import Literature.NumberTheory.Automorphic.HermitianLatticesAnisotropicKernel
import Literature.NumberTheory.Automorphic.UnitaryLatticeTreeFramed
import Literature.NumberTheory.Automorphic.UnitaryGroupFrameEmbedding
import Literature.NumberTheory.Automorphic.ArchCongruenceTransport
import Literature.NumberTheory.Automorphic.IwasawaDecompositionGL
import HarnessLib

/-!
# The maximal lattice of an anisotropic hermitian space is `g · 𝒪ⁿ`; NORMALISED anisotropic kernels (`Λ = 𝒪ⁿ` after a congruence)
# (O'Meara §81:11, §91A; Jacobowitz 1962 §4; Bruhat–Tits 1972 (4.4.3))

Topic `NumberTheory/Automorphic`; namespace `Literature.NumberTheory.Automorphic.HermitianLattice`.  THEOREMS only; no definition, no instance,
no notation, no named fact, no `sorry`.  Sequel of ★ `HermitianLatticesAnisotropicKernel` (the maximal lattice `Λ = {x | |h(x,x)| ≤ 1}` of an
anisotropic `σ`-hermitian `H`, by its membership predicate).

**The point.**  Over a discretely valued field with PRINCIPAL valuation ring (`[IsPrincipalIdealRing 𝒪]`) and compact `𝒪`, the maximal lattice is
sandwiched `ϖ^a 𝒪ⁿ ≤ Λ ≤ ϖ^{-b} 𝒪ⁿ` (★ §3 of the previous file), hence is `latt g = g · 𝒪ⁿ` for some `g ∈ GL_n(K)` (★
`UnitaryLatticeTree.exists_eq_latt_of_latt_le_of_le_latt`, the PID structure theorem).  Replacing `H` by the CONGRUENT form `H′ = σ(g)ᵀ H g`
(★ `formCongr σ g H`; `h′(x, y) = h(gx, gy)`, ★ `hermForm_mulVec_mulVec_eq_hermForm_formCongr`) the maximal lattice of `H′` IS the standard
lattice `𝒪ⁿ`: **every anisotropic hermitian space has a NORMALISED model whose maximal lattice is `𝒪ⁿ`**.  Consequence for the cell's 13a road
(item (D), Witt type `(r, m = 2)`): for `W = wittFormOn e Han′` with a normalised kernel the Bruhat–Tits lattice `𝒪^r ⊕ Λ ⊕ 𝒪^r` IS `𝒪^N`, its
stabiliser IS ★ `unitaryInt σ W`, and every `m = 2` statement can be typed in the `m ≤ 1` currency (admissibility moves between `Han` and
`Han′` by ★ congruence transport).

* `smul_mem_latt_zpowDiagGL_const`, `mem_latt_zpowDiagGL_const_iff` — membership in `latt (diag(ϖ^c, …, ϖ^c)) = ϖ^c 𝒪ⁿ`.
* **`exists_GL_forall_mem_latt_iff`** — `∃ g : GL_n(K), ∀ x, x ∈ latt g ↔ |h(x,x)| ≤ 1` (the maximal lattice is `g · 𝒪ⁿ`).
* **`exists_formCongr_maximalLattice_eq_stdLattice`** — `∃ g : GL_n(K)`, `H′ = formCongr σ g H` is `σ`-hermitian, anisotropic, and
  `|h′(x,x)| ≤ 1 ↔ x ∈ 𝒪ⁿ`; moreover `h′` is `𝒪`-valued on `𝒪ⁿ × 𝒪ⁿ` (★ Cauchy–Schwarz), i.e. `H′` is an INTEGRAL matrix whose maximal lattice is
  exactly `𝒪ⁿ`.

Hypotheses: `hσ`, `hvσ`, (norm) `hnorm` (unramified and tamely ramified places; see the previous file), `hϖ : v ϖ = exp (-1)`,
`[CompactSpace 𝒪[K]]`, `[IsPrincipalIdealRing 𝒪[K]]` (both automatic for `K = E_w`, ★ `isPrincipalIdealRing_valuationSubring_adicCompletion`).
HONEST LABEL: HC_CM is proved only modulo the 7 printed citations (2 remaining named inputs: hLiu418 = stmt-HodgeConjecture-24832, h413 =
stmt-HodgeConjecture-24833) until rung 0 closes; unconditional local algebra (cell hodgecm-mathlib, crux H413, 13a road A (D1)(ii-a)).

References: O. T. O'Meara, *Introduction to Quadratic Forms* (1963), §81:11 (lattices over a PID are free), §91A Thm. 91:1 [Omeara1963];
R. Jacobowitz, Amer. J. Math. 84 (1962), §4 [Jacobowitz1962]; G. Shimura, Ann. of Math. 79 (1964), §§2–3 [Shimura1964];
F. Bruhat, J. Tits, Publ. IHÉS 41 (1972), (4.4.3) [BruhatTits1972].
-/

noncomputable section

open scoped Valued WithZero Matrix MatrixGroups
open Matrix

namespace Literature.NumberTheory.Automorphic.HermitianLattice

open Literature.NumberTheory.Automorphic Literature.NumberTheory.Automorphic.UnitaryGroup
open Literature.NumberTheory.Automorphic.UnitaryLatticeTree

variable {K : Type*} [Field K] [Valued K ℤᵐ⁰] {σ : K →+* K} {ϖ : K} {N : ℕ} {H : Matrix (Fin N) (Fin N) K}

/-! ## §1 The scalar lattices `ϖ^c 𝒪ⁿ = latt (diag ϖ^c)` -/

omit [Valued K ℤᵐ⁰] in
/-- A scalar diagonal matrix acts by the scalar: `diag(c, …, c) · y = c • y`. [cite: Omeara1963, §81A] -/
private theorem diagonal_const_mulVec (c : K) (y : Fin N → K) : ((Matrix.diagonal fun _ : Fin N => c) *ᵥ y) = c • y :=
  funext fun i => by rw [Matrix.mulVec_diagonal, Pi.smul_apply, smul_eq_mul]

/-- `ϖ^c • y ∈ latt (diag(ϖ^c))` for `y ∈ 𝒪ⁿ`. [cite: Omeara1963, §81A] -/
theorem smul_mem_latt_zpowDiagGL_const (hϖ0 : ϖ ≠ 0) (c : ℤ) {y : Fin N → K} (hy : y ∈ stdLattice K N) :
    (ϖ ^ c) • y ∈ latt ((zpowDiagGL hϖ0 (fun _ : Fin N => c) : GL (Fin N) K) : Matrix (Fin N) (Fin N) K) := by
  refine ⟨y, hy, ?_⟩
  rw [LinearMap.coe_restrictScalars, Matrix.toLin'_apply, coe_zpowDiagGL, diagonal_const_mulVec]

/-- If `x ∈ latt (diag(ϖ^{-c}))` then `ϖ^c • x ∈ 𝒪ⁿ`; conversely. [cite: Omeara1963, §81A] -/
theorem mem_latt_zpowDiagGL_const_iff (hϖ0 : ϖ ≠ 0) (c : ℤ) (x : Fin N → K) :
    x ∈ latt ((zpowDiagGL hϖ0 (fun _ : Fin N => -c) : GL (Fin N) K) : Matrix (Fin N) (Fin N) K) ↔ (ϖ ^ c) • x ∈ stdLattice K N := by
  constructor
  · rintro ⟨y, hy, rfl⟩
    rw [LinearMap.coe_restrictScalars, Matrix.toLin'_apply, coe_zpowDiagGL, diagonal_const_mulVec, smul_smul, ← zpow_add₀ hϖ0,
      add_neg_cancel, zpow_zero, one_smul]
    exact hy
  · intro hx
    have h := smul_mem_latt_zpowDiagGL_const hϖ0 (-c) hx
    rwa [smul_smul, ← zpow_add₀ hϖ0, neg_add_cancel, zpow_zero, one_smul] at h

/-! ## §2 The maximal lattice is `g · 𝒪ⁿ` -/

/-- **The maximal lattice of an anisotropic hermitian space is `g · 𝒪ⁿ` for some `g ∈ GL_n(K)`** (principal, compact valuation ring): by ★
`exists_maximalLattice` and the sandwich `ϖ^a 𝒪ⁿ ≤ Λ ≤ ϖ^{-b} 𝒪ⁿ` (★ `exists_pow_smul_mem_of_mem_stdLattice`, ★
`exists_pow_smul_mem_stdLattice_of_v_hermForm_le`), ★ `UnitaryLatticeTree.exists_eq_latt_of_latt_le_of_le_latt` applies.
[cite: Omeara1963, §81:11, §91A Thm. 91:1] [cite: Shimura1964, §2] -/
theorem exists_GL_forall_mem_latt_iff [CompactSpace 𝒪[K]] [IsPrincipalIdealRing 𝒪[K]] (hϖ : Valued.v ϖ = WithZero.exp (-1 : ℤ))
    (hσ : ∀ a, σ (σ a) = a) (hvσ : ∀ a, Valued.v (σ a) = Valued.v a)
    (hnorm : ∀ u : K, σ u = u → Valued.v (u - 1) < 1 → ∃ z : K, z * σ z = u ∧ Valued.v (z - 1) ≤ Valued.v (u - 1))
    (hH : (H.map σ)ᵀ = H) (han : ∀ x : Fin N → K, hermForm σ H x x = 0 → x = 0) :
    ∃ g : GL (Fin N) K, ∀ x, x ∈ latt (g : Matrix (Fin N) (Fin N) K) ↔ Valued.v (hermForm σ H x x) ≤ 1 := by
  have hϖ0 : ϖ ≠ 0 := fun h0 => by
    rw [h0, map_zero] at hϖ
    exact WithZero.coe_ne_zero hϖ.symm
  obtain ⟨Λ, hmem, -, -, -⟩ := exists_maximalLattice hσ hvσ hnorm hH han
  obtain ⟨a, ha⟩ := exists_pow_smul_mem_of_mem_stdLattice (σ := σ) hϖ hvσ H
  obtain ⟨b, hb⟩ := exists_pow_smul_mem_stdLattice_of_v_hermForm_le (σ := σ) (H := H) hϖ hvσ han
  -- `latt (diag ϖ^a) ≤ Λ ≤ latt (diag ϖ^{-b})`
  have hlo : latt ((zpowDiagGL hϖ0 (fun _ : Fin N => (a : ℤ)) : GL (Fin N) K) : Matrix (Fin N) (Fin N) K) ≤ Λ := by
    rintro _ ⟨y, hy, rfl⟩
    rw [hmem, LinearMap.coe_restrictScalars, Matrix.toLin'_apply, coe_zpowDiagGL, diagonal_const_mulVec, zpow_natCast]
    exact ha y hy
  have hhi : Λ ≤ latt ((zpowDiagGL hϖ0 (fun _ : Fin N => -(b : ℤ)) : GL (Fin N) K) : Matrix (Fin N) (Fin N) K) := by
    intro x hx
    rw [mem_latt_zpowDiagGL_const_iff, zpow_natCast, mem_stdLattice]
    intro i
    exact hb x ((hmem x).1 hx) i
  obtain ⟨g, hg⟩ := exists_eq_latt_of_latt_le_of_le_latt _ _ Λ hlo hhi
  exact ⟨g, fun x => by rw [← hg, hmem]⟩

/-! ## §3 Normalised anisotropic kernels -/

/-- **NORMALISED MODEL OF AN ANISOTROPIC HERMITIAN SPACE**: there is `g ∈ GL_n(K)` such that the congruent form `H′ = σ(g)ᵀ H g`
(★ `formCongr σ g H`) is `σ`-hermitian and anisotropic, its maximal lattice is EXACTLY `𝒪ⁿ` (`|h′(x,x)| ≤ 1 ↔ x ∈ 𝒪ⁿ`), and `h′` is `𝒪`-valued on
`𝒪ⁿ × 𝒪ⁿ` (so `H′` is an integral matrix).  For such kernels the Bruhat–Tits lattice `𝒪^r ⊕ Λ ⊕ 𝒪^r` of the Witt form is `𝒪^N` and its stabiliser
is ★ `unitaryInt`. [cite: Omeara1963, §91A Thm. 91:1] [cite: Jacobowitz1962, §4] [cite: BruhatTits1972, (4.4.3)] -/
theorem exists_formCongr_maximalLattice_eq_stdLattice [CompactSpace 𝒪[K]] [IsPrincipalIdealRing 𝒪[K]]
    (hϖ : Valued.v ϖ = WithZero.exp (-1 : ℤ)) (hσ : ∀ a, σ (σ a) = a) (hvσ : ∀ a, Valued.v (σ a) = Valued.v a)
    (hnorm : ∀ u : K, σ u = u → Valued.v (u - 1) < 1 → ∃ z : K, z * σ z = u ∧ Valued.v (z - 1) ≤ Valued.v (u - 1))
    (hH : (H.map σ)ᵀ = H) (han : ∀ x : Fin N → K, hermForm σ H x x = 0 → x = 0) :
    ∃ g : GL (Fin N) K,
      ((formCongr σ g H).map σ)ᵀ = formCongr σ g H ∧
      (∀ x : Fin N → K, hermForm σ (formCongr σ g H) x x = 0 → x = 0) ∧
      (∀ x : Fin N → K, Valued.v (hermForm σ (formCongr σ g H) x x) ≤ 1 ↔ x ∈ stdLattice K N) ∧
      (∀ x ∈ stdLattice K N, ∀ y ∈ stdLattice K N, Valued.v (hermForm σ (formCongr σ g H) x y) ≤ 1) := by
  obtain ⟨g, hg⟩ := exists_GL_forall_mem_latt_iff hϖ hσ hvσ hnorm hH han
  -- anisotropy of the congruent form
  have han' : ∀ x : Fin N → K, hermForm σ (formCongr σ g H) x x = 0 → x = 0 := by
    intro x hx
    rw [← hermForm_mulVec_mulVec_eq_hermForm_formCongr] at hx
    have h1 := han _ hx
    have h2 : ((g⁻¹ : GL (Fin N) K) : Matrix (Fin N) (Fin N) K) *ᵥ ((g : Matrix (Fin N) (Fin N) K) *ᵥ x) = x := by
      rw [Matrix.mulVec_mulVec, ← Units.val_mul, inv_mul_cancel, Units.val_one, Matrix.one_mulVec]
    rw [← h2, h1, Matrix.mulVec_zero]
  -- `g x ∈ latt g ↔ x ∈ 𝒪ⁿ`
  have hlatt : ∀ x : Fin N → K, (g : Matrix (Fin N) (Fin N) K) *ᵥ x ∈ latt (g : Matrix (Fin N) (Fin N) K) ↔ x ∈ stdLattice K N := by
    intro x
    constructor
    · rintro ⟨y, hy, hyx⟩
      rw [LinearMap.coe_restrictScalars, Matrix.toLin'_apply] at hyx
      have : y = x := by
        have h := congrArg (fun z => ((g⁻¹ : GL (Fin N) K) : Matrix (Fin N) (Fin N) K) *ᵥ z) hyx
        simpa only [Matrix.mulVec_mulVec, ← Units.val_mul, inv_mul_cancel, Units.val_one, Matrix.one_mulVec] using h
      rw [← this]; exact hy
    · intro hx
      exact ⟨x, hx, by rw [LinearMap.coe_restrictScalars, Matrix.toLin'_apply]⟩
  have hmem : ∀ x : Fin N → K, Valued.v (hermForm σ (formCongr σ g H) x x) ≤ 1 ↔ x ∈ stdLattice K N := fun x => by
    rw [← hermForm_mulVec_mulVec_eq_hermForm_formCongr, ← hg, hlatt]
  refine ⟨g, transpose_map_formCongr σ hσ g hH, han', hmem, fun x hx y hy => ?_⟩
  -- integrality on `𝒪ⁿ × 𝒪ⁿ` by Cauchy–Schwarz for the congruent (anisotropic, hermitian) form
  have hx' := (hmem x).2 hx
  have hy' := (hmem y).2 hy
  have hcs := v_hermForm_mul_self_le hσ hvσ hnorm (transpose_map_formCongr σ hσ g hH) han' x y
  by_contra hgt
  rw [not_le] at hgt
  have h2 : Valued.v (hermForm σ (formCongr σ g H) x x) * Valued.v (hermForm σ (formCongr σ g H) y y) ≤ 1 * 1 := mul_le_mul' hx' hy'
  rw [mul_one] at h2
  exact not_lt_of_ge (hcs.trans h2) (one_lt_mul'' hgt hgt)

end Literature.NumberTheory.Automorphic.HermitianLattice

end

What you need to do: Copy exactly the stretch of data above from the line with "rwa [smul_smul, ←" through the line with "exact WithZero.coe_ne_zero hϖ.symm", and omit all other lines.

Output of the task:
    rwa [smul_smul, ← zpow_add₀ hϖ0, neg_add_cancel, zpow_zero, one_smul] at h

/-! ## §2 The maximal lattice is `g · 𝒪ⁿ` -/

/-- **The maximal lattice of an anisotropic hermitian space is `g · 𝒪ⁿ` for some `g ∈ GL_n(K)`** (principal, compact valuation ring): by ★
`exists_maximalLattice` and the sandwich `ϖ^a 𝒪ⁿ ≤ Λ ≤ ϖ^{-b} 𝒪ⁿ` (★ `exists_pow_smul_mem_of_mem_stdLattice`, ★
`exists_pow_smul_mem_stdLattice_of_v_hermForm_le`), ★ `UnitaryLatticeTree.exists_eq_latt_of_latt_le_of_le_latt` applies.
[cite: Omeara1963, §81:11, §91A Thm. 91:1] [cite: Shimura1964, §2] -/
theorem exists_GL_forall_mem_latt_iff [CompactSpace 𝒪[K]] [IsPrincipalIdealRing 𝒪[K]] (hϖ : Valued.v ϖ = WithZero.exp (-1 : ℤ))
    (hσ : ∀ a, σ (σ a) = a) (hvσ : ∀ a, Valued.v (σ a) = Valued.v a)
    (hnorm : ∀ u : K, σ u = u → Valued.v (u - 1) < 1 → ∃ z : K, z * σ z = u ∧ Valued.v (z - 1) ≤ Valued.v (u - 1))
    (hH : (H.map σ)ᵀ = H) (han : ∀ x : Fin N → K, hermForm σ H x x = 0 → x = 0) :
    ∃ g : GL (Fin N) K, ∀ x, x ∈ latt (g : Matrix (Fin N) (Fin N) K) ↔ Valued.v (hermForm σ H x x) ≤ 1 := by
  have hϖ0 : ϖ ≠ 0 := fun h0 => by
    rw [h0, map_zero] at hϖ
    exact WithZero.coe_ne_zero hϖ.symm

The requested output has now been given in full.